Our objection to this section is that it is imposing a burden. There is urgent work to be done around the coast. That is admitted. The Minister should accept his responsibility and bring in legislation to enable protective works to be erected. They cannot be erected under this Bill. No self-respecting local authority will accept responsibility for imposing the burden that is proposed in Section 19 on the ratepayers and small farmers because the burden on them at the moment is greater than they can bear. The Minister should be ashamed, on behalf of a Government that is spending £140,000,000 in the present year, moryah! protecting the people and their rights, that the Exchequer cannot afford to provide ways and means of erecting coast protection works to protect the property and lives of the citizens.

I cannot understand Deputy Allen's anxiety now about coastal erosion. Deputy Allen was a member of the House long before I became a Deputy.

Just a while.

When I became Minister for Lands in 1948, one of the first problems that came before me was a matter of coast erosion, the repair of embankments in County Kerry. The history of that case was that, in 1942, a particularly strong sea made a breach in an embankment and flooded about 200 acres of land. A Land Commission inspector was sent out to investigate.

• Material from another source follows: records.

import Summits.Ventures.Crystal3D.Bulk.CapBoxSproc
import Summits.Ventures.Crystal3D.Bulk.CapX2Poly3
import Summits.Ventures.Crystal3D.Bulk.CapX2DataW06225X2
import HarnessLib

/-!
# X2 certificate `certW06225` (level `-0.6225`): compiled check `checkII_33hi_111_W06225`

Venture `Crystal3D` (cell `pub-crystal3d`, phase 2; seat typer-bulk). One of the Boolean evaluations behind
`CapX2.noHole_06225` (`CapX2BoxW06225.lean`): the S-procedure tensor-Bernstein check `Bern.checkPos3S`
(`CapBoxSproc.lean`, soundness on the standard axioms) of the negated, padded (II) tensor `-(P+λ)` (degree `28`) on the sub-box
`u ∈ [4/5, 1]`, `v ∈ [4/5, 1]`, `t ∈ [1/8, 1/2]`, evaluated by `native_decide` (compiled code trusted — the
class of the tree's `KissingSearch` parts). One compiled search per file keeps each gate elaboration under its
wall. HONEST FRAMING: a computation; its meaning is given by `Bern.nonneg_of_checkPos3S`.
-/

namespace Summit.Ventures.Crystal3D.CapX2

/-- The check evaluates to `true`. [folklore] -/
theorem checkII_33hi_111_W06225 :
    CapCut.Bern.checkPos3S (CapCut.Bern.pad3 28 (scale3 (-1) (pairPolyZ certW06225 lamW06225))) 28
      (4 / 5) 1 (4 / 5) 1 (1 / 8) (1 / 2) 80 40 64 = true := by
  native_decide

end Summit.Ventures.Crystal3D.CapX2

His report was that £180 would repair the breach, provided the work was put in hands within a week. Deputy Allen's Government was in power from February, 1942, to the end of 1948. When the change of Government came about in 1948, I and the Minister for Finance, Deputy McGilligan, were saddled with the responsibility of providing £17,000 to repair a half-mile of the embankment, which was perfect in 1942, but which, with every tide during all those years, had been wiped out. Now Deputy Corry and Deputy Allen are very concerned about coast erosion. There was one glaring instance. Much the same thing happened in Rossbanagher, in Clare, and in several other places.

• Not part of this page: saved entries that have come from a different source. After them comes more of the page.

import Mathlib.Analysis.Normed.Group.Ultra
import Mathlib.Analysis.Normed.Module.Basic
import Mathlib.Topology.MetricSpace.HausdorffDistance
import HarnessLib

/-!
# Crux `H413` — K2-LIT E3 «EllipticInputs», U12-h engine L6 (generic half): Harish-Chandra's ultrametric finiteness inequalities
# (HC1999 Lemma 19.4, Cor. 19.5 and the torus case `V = ∅` of Lemma 19.3) as pure ultrametric linear algebra

Cell `hodgecm-mathlib`, Track B «K2-LIT», crux item `stmt-HodgeConjecture-24833` (h413), line `K2_E3_EllipticInputs`, socket U12-h `sig_K2E3CharLocConstNearRegular` (‹#9L›), the
deep socket STAB below it (memo v3 `K2/K2E3-p09/g0/MEMO-U12h-L5L6-statements.v3.K2E3-p09-g0.md` §3, files (F1)–(F3)); seat K2E3-p09 (g0).
`--supports stmt-HodgeConjecture-24833 --as helper`.  THEOREMS ONLY — no `def`, no named fact, no instance, no notation, no `sorry`.  GENERIC: an ultrametric normed additive
group `𝔤` (Mathlib `IsUltrametricDist`), additive maps standing for `p_𝔮`, `Ad(γt) − 1`, `Ad(k) − 1`; for (F3) a normed space over a normed field and a closed cone.
HONEST LABEL: HC_CM is proved only modulo the 7 printed citations (2 remaining named inputs: hLiu418 = stmt-HodgeConjecture-24832, h413 = stmt-HodgeConjecture-24833) until rung 0
closes; count-neutral engine (the orbit language of Howe's theory, memo L5, instantiates it).

THE MATHEMATICS [HarishChandra1999, §19 pp. 82–84].  `𝔤 = 𝔱 ⊕ 𝔮` (`p_𝔮`, `p_𝔱 = 1 − p_𝔮`), `T = Ad(γt) − 1` commutes with `p_𝔮` and EXPANDS on `𝔮`: `c|p_𝔮 X| ≤ |T p_𝔮 X|`;
`A = Ad(k) − 1` is `δ`-small (`k ∈ K_ν^{1/2}`, `δ = |½L_ν|`); the lattice `L_ν^*` has radius `ℓ`.  LEMMA 19.4: if `Ad(γt)X₀ − Ad(k)X₀ ∈ L_ν^*`, i.e. `T X₀ = A X₀ + λ` with `|λ| ≤ ℓ`,
then `c|p_𝔮 X₀| ≤ |p_𝔮| max(δ|X₀|, ℓ)` (§1 `mul_norm_proj_le_of_eq_add`), and every orbit point `X = Ad(k′)X₀ + λ′` has `|X − X₀| ≤ max(δ|X₀|, ℓ)` (§1 `norm_sub_le_of_sub_eq_add`).
COR. 19.5: when these bounds are `< |X₀|`, ultrametricity forces `|X| = |X₀|` for all orbit points, `|p_𝔱 X₀| = |X₀|`, and `|p_𝔱 X₀ − X′|` small relative to `|X₀|` (§2).
LEMMA 19.3 with `V = ∅` (torus case: `𝔱` has no non-zero nilpotent): the nilpotent unit sphere `𝒩 ∩ S` is compact, `𝔱` closed, disjoint ⇒ at distance `ε > 0` (§3
`exists_pos_forall_le_norm_sub`); hence an orbit containing a nilpotent `Y` of the same (large) norm as `X₀` with `|p_𝔱 X₀ − Y| < ε|X₀|` is IMPOSSIBLE after rescaling by a scalar of
norm `|X₀|` (§3 `false_of_cone_near_submodule`) — so contributing `K_ν`-types have BOUNDED orbits, i.e. are trivial on a deeper `K₀`: STAB.

* §1 `mul_norm_proj_le_of_eq_add`, `norm_sub_le_of_sub_eq_add`;  §2 `norm_eq_of_norm_sub_lt'`, `norm_sub_proj_eq_of_norm_proj_lt`, `norm_sub_le_max_three`;
* §3 `exists_pos_forall_le_norm_sub` (compact vs closed, disjoint), **`false_of_cone_near_submodule`** (the rescaling contradiction).

## References
* [HarishChandra1999] Harish-Chandra (DeBacker–Sally), *Admissible Invariant Distributions on Reductive p-adic Groups*, ULECT 16 (1999): Lemma 19.3, Lemma 19.4, Cor. 19.5 (pp. 82–84).
-/

set_option autoImplicit false
-- the mandated namespace repeats `HodgeConjecture.HodgeConjecture`, as in every `Theorems/*.lean` of this sub-problem
set_option linter.dupNamespace false

noncomputable section

open Metric Set

namespace Summit.HodgeConjecture.HodgeConjecture.Cruxes.H413.K2E3UltrametricOrbitFiniteness

/-! ## §1 Lemma 19.4: the `𝔮`-component of a point whose `Ad(γt)`- and `Ad(k)`-images differ by a lattice vector is small -/

section Lemma194

variable {𝔤 : Type*} [NormedAddCommGroup 𝔤] [IsUltrametricDist 𝔤]

/-- **HC1999 Lemma 19.4, first inequality** (generic).  `pq` («`p_𝔮`», operator-bounded by `C ≥ 0`), `T` («`Ad(γt) − 1`», commuting with `pq` and `c`-EXPANDING on the image of `pq`),
`A` («`Ad(k) − 1`», `δ`-small), `lam` a lattice vector (`‖lam‖ ≤ ℓ`).  If `T X₀ = A X₀ + lam` then `c‖pq X₀‖ ≤ C · max(δ‖X₀‖, ℓ)`. [cite: HarishChandra1999, Lemma 19.4 p. 82] -/
theorem mul_norm_proj_le_of_eq_add (pq T A : 𝔤 →+ 𝔤) (hcomm : ∀ X, pq (T X) = T (pq X)) {c C δ ℓ : ℝ} (hC : 0 ≤ C)
    (hT : ∀ X, c * ‖pq X‖ ≤ ‖T (pq X)‖) (hpq : ∀ X, ‖pq X‖ ≤ C * ‖X‖) (hA : ∀ X, ‖A X‖ ≤ δ * ‖X‖)
    {X₀ lam : 𝔤} (hlam : ‖lam‖ ≤ ℓ) (h : T X₀ = A X₀ + lam) :
    c * ‖pq X₀‖ ≤ C * max (δ * ‖X₀‖) ℓ := by
  calc c * ‖pq X₀‖ ≤ ‖T (pq X₀)‖ := hT X₀
    _ = ‖pq (A X₀ + lam)‖ := by rw [← hcomm, h]
    _ ≤ C * ‖A X₀ + lam‖ := hpq _
    _ ≤ C * max ‖A X₀‖ ‖lam‖ := mul_le_mul_of_nonneg_left (IsUltrametricDist.norm_add_le_max _ _) hC
    _ ≤ C * max (δ * ‖X₀‖) ℓ := mul_le_mul_of_nonneg_left (max_le_max (hA X₀) hlam) hC

/-- **HC1999 Lemma 19.4, second inequality** (generic): an orbit point `X = Ad(k′) X₀ + λ′`, i.e. `X − X₀ = A′ X₀ + lam′` with `A′` `δ`-small and `‖lam′‖ ≤ ℓ`, satisfies
`‖X − X₀‖ ≤ max(δ‖X₀‖, ℓ)`. [cite: HarishChandra1999, Lemma 19.4 p. 83] -/
theorem norm_sub_le_of_sub_eq_add (A' : 𝔤 →+ 𝔤) {δ ℓ : ℝ} (hA' : ∀ X, ‖A' X‖ ≤ δ * ‖X‖) {X X₀ lam' : 𝔤} (hlam' : ‖lam'‖ ≤ ℓ)
    (h : X - X₀ = A' X₀ + lam') : ‖X - X₀‖ ≤ max (δ * ‖X₀‖) ℓ := by
  rw [h]
  exact (IsUltrametricDist.norm_add_le_max _ _).trans (max_le_max (hA' X₀) hlam')

end Lemma194

/-! ## §2 Cor. 19.5: norm rigidity along the orbit (ultrametric bookkeeping) -/

section Cor195

variable {𝔤 : Type*} [NormedAddCommGroup 𝔤] [IsUltrametricDist 𝔤]

/-- Ultrametric rigidity: `‖X − X₀‖ < ‖X₀‖ ⇒ ‖X‖ = ‖X₀‖` (all points of the orbit have the norm of `X₀`, Cor. 19.5). [cite: HarishChandra1999, Cor. 19.5 p. 83] -/
theorem norm_eq_of_norm_sub_lt' {X X₀ : 𝔤} (h : ‖X - X₀‖ < ‖X₀‖) : ‖X‖ = ‖X₀‖ := by
  have hX : X = (X - X₀) + X₀ := (sub_add_cancel X X₀).symm
  rw [hX, IsUltrametricDist.norm_add_eq_max_of_norm_ne_norm h.ne, max_eq_right h.le]

/-- `‖p_𝔮 X₀‖ < ‖X₀‖ ⇒ ‖p_𝔱 X₀‖ = ‖X₀‖` with `p_𝔱 X₀ = X₀ − p_𝔮 X₀` (Cor. 19.5: the `𝔱`-component carries the full norm). [cite: HarishChandra1999, Cor. 19.5 p. 83] -/
theorem norm_sub_proj_eq_of_norm_proj_lt {X₀ Q : 𝔤} (h : ‖Q‖ < ‖X₀‖) : ‖X₀ - Q‖ = ‖X₀‖ := by
  have : ‖X₀ - Q - X₀‖ < ‖X₀‖ := by rwa [sub_sub_cancel_left, norm_neg]
  exact norm_eq_of_norm_sub_lt' this

/-- The three-term estimate of Cor. 19.5: `‖(X₀ − Q) − X′‖ ≤ max(‖X₀ − X′‖, ‖Q‖)` (with `Q = p_𝔮 X₀`, so `X₀ − Q = p_𝔱 X₀`): the `𝔱`-component of `X₀` is as close to every orbit point
`X′` as `X₀` is, up to the small `𝔮`-component. [cite: HarishChandra1999, Cor. 19.5 p. 83] -/
theorem norm_sub_le_max_three {X₀ Q X' : 𝔤} : ‖X₀ - Q - X'‖ ≤ max ‖X₀ - X'‖ ‖Q‖ := by
  have h : X₀ - Q - X' = (X₀ - X') + (-Q) := by abel
  rw [h]
  exact (IsUltrametricDist.norm_add_le_max _ _).trans (by rw [norm_neg])

end Cor195

/-! ## §3 Lemma 19.3 with `V = ∅`: a closed cone meeting a closed subspace only at `0` stays at positive distance from it on the unit sphere -/

section Lemma193

/-- **Compact vs closed, disjoint ⇒ uniformly separated** (generic metric space): `K` compact, `C` closed, `K ∩ C = ∅` ⇒ `∃ ε > 0, ∀ Y ∈ K, ∀ Z ∈ C, ε ≤ dist Y Z`.  (Used with
`K = 𝒩 ∩ S` the nilpotent unit sphere and `C = 𝔱`.) [cite: HarishChandra1999, Lemma 19.3 p. 83] -/
theorem exists_pos_forall_le_dist {M : Type*} [MetricSpace M] {K C : Set M} (hK : IsCompact K) (hC : IsClosed C) (hKC : Disjoint K C) :
    ∃ ε : ℝ, 0 < ε ∧ ∀ Y ∈ K, ∀ Z ∈ C, ε ≤ dist Y Z := by
  by_cases hCne : C.Nonempty
  swap
  · refine ⟨1, one_pos, fun Y _ Z hZ => (hCne ⟨Z, hZ⟩).elim⟩
  by_cases hKne : K.Nonempty
  swap
  · refine ⟨1, one_pos, fun Y hY => (hKne ⟨Y, hY⟩).elim⟩
  -- `Y ↦ infDist Y C` is continuous and positive on `K`, hence bounded below by a positive constant on the compact `K`
  obtain ⟨Y₀, hY₀K, hmin⟩ := hK.exists_isMinOn hKne (continuous_infDist_pt C).continuousOn
  have hpos : 0 < infDist Y₀ C := (hC.notMem_iff_infDist_pos hCne).1 (Set.disjoint_left.1 hKC hY₀K)
  refine ⟨infDist Y₀ C, hpos, fun Y hY Z hZ => ?_⟩
  exact (hmin hY).trans (infDist_le_dist_of_mem hZ)

variable {F : Type*} [NormedField F] {𝔤 : Type*} [NormedAddCommGroup 𝔤] [NormedSpace F 𝔤]

/-- **THE RESCALING CONTRADICTION** (HC1999 Lemma 19.3, torus case `V = ∅`): `𝒩 ⊆ 𝔤` a cone (`a • 𝒩 ⊆ 𝒩`), `𝔱` a subspace, separated on the unit sphere: `ε ≤ ‖Y − Z‖` for `Y ∈ 𝒩`,
`‖Y‖ = 1`, `Z ∈ 𝔱`.  Then there are NO `Y ∈ 𝒩`, `Z ∈ 𝔱` with `‖Y‖ = ‖a‖ ≠ 0` (a scalar `a` realising the norm) and `‖Z − Y‖ < ε‖a‖` — applied with `Y` a nilpotent point of the
orbit `𝒪_d`, `Z = p_𝔱 X₀`, and `a ∈ F` with `|a| = |X₀| ≥ q^{2ν}`: contributing orbits cannot be large. [cite: HarishChandra1999, Lemma 19.3 pp. 83–84] -/
theorem false_of_cone_near_submodule {𝒩 : Set 𝔤} (h𝒩 : ∀ (a : F) (Y : 𝔤), Y ∈ 𝒩 → a • Y ∈ 𝒩) (𝔱 : Submodule F 𝔤) {ε : ℝ}
    (hsep : ∀ Y ∈ 𝒩, ‖Y‖ = 1 → ∀ Z ∈ 𝔱, ε ≤ ‖Y - Z‖)
    {a : F} (ha : a ≠ 0) {Y Z : 𝔤} (hY : Y ∈ 𝒩) (hYa : ‖Y‖ = ‖a‖) (hZ : Z ∈ 𝔱) (hclose : ‖Z - Y‖ < ε * ‖a‖) : False := by
  have ha' : 0 < ‖a‖ := norm_pos_iff.2 ha
  have h1 : ‖a⁻¹ • Y‖ = 1 := by rw [norm_smul, norm_inv, hYa, inv_mul_cancel₀ ha'.ne']
  have h2 : ε ≤ ‖a⁻¹ • Y - a⁻¹ • Z‖ := hsep _ (h𝒩 a⁻¹ Y hY) h1 _ (𝔱.smul_mem a⁻¹ hZ)
  rw [← smul_sub, norm_smul, norm_inv, ← norm_neg (Y - Z), neg_sub] at h2
  have h3 : ‖a‖⁻¹ * ‖Z - Y‖ < ε := by
    rw [inv_mul_lt_iff₀ ha']
    exact hclose.trans_eq (mul_comm _ _)
  exact absurd h2 (not_le.2 h3)

end Lemma193

end Summit.HodgeConjecture.HodgeConjecture.Cruxes.H413.K2E3UltrametricOrbitFiniteness

end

It appears that when these Deputies are in opposition, the Government has a very big responsibility to do certain things, but when their Party is in Government, they allow wholesale waste to occur. A few hundred pounds spent at the right moment would save the expenditure of huge sums later on. I fail to see how their anxiety can be justified under the Bill now before the House.

The Minister wants to put a burden on the ratepayers.

Progress reported; Committee to sit again.